RegEx Help - Select 5 digit postal code from address string

General questions about using TextPad

Moderators: AmigoJack, bbadmin, helios, Bob Hansen, MudGuard

Post Reply
steve1040
Posts: 39
Joined: Fri Oct 13, 2006 2:19 am

RegEx Help - Select 5 digit postal code from address string

Post by steve1040 »

I have several strings like this

10010 Kennerly Road, St. Louis, MO 63128
5 Maryland Plaza, St Louis, MO 63108-1501

How do I select
63128
63108
ben_josephs
Posts: 2461
Joined: Sun Mar 02, 2003 9:22 pm

Post by ben_josephs »

TextPad's regex engine is too weak to do this properly.

This regex
\<[0-9]{5}\>
matches every sequence of exactly 5 digits, but it matches 5-digit house numbers as well.

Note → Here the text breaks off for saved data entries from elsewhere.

import Summits.BirchSwinnertonDyer.BirchSwinnertonDyer.Theses.UniversalToricDescent
import HarnessLib

/-!
# Route UniversalToricDescent — closer of the glue 27174 `TwinWanFrameAtThreeNonOrdBucketsTOfSplit`
# (`TwinWanFrameAtThreeMultT → TwinWanFrameAtThreeGoodSSApZeroT → TwinWanFrameAtThreeNonOrdBucketsT`)

Prover bsd-wall-utd-p2 g12 (`--workitem stmt-BirchSwinnertonDyer-27174`; pen pss3x g4's act-T split (rev 48) of the
torsion-conditional twin package 27156 `TwinWanFrameAtThreeNonOrdBucketsT` into ♭B_T = 27172 and ♭C₀_T = 27173; the package
is the verbatim conjunction of the two children). `And.intro`. THEOREM ONLY; BSD is not advanced by this file.
-/

set_option autoImplicit false
-- `…BirchSwinnertonDyer.BirchSwinnertonDyer.Theorems…` is the problem's mandated namespace (D-0017).
set_option linter.dupNamespace false

namespace Summit.BirchSwinnertonDyer.BirchSwinnertonDyer.Theorems

/-- **Item 27174 holds** (glue: `♭B_T → ♭C₀_T → ♭B_T ∧ ♭C₀_T`). [folklore] -/
theorem twinWanFrameAtThreeNonOrdBucketsTOfSplit_proof :
    Summit.BirchSwinnertonDyer.BirchSwinnertonDyer.Theses.UniversalToricDescent.TwinWanFrameAtThreeNonOrdBucketsTOfSplit :=
  fun a b => ⟨a, b⟩

end Summit.BirchSwinnertonDyer.BirchSwinnertonDyer.Theorems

You need to specify that the matched text is not at the beginning of a line (or something similar). You can specify that the matched text is at the beginning of a line with the anchor ^. An anchor is a regex that matches at specific places but consumes zero characters. The only anchors recognised by TextPad's engine are:
^ - beginning of a line
$ - end of a line
\< - beginning of a word
\> - end of a word

With a modern regex engine, such as the one used by WildEdit (http://www.textpad.com/products/wildedit/), you could use something like
(?<!^)[0-9]{5}\>
which uses the negative look-behind operator in an anchor (?<!^) that matches anywhere other than at the beginning of a line. TextPad doesn't have a modern regex engine and won't let you do this.

In TextPad you will have to make do with matching the ZIP code together with some context that determines that it is a ZIP code, for example, its preceding space:
_[0-9]{5}\> [Replace the underscore with a space.]
Post Reply